DESCRIPTION OF THE TASK:
From the records below, transcribe only the lines running from the one with "mul_sub, mul_one, mul_assoc" through the one with "have normSq5 : Complex.normSq". Keep both of those end lines.

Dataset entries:
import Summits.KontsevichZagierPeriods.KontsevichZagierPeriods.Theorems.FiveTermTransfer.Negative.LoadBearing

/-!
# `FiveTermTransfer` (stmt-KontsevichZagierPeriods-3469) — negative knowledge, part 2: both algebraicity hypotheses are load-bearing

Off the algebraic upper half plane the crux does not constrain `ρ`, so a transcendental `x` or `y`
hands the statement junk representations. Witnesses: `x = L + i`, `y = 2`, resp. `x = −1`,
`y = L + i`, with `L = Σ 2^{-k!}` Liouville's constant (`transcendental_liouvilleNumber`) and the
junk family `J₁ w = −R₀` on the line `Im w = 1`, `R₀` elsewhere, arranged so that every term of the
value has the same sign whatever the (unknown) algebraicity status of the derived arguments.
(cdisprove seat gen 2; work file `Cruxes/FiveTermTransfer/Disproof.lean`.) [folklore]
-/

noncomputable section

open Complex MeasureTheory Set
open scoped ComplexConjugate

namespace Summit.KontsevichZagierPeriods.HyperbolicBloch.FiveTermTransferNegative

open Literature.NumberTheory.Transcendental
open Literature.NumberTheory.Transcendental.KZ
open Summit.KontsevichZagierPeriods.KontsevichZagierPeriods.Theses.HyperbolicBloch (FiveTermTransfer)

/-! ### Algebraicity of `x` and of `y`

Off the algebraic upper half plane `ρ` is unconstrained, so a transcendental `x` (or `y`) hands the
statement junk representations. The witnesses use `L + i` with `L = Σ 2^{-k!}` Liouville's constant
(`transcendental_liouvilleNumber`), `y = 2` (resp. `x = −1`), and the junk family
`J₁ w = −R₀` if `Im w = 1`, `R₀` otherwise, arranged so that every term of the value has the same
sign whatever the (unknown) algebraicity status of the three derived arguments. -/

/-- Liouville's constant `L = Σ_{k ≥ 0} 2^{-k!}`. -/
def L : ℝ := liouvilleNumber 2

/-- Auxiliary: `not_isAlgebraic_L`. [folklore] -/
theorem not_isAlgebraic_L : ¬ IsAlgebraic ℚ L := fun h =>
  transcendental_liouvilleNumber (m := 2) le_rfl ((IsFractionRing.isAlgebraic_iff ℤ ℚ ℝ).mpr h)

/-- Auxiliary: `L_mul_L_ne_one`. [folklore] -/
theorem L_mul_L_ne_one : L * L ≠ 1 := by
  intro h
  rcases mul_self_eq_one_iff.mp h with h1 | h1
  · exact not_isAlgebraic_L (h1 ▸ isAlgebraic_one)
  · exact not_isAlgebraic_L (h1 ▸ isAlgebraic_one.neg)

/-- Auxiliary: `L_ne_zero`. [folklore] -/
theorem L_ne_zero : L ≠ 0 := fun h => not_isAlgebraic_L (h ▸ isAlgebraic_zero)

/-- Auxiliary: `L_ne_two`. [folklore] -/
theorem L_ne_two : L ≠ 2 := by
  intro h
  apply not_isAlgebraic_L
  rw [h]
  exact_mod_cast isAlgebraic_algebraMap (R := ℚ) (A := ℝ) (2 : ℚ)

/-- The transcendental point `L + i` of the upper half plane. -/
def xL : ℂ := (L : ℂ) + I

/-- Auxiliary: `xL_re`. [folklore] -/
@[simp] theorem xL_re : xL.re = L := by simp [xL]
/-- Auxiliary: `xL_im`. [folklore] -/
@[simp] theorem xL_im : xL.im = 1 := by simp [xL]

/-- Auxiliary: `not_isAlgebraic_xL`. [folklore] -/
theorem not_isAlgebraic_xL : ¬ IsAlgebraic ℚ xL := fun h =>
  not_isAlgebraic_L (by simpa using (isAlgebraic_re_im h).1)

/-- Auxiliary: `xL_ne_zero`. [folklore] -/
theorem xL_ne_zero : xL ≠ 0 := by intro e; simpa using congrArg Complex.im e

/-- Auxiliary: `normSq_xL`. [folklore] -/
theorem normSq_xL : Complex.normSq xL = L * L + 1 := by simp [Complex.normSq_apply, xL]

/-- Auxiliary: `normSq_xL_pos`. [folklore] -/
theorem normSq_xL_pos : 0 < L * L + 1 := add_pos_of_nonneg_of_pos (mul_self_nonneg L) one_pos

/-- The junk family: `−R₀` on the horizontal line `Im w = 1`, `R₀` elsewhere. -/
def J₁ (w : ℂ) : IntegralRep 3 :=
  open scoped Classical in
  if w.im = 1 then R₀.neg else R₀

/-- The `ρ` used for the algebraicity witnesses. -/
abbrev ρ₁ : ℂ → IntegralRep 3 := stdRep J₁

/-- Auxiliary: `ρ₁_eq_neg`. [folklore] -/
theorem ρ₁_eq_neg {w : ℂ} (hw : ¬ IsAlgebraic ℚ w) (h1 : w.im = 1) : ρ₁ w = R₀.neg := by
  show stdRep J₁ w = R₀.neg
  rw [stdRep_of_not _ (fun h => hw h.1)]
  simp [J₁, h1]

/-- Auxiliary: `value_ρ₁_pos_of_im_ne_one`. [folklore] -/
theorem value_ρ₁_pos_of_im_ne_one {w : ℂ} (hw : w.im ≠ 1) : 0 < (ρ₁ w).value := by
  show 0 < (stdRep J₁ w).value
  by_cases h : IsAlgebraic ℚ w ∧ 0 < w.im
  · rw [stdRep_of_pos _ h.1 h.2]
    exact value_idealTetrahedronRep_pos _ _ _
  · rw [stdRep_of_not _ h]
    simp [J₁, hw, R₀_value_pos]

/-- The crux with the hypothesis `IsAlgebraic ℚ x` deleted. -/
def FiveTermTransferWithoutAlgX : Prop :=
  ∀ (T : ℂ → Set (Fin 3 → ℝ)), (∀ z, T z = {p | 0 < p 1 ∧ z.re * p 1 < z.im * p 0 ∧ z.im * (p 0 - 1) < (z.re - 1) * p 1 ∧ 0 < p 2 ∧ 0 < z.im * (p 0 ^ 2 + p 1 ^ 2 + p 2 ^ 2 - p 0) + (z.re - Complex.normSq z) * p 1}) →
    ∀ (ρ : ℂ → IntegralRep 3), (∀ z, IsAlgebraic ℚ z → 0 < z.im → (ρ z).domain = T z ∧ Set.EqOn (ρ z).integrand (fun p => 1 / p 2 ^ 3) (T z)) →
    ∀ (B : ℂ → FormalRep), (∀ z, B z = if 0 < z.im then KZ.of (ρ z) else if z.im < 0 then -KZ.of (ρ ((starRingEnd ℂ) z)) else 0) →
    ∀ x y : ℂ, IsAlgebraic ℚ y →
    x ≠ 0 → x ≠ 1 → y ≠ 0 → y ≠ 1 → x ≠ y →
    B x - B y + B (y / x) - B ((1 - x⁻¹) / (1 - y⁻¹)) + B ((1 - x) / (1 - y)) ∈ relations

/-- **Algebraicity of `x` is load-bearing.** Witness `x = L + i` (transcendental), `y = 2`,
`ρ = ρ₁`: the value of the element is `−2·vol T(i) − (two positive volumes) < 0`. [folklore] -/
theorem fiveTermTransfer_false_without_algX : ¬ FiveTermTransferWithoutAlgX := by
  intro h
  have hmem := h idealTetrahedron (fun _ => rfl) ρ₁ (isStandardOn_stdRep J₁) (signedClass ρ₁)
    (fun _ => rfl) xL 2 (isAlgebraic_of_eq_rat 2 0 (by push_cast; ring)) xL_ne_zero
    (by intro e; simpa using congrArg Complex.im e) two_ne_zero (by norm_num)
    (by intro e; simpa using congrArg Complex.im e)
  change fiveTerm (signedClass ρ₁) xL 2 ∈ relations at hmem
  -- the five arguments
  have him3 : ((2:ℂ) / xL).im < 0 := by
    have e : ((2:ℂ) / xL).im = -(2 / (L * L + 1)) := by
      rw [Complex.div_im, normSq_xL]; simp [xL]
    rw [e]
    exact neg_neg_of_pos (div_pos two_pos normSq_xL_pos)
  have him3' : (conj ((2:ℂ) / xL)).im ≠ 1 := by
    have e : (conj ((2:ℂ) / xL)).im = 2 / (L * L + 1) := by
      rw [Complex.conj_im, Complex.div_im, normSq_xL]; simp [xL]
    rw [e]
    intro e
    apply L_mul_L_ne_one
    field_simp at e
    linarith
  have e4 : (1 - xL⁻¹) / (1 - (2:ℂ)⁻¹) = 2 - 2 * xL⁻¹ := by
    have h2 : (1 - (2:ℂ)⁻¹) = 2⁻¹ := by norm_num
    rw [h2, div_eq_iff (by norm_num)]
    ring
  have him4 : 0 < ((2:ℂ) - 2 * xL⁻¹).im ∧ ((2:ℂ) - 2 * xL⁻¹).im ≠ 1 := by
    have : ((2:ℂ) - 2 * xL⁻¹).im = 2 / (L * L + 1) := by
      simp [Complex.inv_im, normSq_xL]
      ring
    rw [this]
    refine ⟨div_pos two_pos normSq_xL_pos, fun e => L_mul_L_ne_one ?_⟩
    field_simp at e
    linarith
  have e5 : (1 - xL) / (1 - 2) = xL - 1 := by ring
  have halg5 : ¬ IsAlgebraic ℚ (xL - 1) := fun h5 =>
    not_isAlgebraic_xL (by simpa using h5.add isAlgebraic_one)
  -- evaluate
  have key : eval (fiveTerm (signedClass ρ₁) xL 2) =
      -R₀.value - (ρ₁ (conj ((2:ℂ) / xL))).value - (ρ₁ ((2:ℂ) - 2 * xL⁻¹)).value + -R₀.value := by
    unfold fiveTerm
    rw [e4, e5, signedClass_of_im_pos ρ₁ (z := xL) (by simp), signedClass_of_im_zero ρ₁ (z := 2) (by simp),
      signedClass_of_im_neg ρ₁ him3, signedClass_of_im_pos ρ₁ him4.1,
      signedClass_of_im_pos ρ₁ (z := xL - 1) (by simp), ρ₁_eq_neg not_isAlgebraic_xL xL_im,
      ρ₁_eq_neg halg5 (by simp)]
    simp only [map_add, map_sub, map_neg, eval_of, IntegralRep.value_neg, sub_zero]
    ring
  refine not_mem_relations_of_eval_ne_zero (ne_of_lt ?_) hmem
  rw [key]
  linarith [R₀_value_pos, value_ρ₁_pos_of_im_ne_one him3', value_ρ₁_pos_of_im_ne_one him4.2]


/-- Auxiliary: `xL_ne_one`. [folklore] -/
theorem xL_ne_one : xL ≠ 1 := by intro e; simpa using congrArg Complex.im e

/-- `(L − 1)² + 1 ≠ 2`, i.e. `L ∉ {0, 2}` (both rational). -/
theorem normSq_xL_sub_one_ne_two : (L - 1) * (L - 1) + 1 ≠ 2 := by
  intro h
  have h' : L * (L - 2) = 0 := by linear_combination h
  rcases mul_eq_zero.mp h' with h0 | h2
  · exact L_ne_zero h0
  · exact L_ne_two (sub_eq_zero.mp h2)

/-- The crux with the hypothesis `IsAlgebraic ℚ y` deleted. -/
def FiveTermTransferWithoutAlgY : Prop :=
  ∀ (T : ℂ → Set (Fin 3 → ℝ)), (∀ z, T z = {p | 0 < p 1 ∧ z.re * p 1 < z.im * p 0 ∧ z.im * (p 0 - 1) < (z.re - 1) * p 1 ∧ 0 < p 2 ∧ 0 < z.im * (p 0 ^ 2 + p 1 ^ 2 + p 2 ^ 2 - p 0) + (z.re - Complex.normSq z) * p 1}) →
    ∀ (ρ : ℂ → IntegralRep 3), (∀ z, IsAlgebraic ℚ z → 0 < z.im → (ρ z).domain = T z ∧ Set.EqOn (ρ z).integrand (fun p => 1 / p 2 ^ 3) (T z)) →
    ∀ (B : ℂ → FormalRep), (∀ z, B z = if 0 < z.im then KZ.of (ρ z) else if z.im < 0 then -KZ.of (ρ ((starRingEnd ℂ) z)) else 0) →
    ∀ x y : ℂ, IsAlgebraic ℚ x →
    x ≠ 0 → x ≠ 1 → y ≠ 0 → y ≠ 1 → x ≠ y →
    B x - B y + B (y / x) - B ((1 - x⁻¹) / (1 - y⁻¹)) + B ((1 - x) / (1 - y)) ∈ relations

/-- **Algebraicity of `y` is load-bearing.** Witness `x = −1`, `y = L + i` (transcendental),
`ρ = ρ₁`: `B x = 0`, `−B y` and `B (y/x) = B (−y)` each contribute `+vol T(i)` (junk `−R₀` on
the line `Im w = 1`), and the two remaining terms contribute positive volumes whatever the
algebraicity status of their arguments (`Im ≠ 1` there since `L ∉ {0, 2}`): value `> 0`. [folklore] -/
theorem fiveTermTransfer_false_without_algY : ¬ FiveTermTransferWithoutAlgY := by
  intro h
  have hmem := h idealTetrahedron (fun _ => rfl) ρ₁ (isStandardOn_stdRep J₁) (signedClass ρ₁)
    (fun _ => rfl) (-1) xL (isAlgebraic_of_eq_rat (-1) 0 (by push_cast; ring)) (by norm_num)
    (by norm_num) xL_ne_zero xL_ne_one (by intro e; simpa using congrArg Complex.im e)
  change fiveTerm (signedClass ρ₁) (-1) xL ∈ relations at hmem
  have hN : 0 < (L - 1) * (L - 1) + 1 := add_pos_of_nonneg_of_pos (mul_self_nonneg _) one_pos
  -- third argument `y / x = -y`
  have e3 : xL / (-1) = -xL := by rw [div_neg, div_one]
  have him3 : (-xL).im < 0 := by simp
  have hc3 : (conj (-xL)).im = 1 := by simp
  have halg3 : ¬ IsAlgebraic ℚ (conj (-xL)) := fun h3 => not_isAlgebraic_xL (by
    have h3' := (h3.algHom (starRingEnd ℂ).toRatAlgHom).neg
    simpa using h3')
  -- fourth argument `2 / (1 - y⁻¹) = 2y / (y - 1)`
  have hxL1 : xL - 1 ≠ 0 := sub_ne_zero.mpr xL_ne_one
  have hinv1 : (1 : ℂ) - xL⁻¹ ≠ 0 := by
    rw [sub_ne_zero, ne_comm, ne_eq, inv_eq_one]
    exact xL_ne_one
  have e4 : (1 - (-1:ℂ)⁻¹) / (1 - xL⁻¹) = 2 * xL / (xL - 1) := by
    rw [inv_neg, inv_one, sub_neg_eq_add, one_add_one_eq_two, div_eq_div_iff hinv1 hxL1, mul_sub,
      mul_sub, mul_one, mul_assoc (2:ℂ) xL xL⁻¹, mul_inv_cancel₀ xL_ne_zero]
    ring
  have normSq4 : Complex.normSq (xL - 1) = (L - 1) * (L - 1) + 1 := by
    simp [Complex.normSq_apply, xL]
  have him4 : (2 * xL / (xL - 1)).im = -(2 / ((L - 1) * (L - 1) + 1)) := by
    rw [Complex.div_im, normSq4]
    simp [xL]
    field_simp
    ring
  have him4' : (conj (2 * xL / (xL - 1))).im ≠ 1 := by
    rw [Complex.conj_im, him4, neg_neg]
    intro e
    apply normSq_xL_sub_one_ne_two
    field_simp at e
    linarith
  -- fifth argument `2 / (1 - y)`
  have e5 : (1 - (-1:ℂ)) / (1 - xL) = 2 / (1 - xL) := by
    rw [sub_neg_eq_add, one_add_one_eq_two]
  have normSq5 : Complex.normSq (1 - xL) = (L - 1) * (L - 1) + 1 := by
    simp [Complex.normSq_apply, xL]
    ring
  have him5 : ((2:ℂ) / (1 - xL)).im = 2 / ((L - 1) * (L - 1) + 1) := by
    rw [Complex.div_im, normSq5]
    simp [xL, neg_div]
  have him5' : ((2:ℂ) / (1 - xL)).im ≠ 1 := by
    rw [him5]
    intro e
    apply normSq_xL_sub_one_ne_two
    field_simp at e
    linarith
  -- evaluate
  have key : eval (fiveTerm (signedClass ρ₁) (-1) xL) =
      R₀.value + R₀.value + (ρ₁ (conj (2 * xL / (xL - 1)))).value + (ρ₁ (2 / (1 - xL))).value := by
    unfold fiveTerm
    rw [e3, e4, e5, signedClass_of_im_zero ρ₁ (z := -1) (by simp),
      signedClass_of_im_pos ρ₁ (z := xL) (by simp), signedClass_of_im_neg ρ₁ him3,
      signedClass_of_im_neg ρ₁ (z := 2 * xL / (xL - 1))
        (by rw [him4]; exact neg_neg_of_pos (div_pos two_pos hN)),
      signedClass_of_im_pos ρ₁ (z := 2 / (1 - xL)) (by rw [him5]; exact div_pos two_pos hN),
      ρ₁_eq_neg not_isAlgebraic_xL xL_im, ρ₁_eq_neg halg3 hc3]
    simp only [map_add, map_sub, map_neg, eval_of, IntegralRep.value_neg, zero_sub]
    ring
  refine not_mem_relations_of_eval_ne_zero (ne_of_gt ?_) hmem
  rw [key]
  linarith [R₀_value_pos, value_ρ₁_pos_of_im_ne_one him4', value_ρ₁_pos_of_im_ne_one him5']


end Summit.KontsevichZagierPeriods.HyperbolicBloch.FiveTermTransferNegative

ANSWER TO THE EXERCISE:
      mul_sub, mul_one, mul_assoc (2:ℂ) xL xL⁻¹, mul_inv_cancel₀ xL_ne_zero]
    ring
  have normSq4 : Complex.normSq (xL - 1) = (L - 1) * (L - 1) + 1 := by
    simp [Complex.normSq_apply, xL]
  have him4 : (2 * xL / (xL - 1)).im = -(2 / ((L - 1) * (L - 1) + 1)) := by
    rw [Complex.div_im, normSq4]
    simp [xL]
    field_simp
    ring
  have him4' : (conj (2 * xL / (xL - 1))).im ≠ 1 := by
    rw [Complex.conj_im, him4, neg_neg]
    intro e
    apply normSq_xL_sub_one_ne_two
    field_simp at e
    linarith
  -- fifth argument `2 / (1 - y)`
  have e5 : (1 - (-1:ℂ)) / (1 - xL) = 2 / (1 - xL) := by
    rw [sub_neg_eq_add, one_add_one_eq_two]
  have normSq5 : Complex.normSq (1 - xL) = (L - 1) * (L - 1) + 1 := by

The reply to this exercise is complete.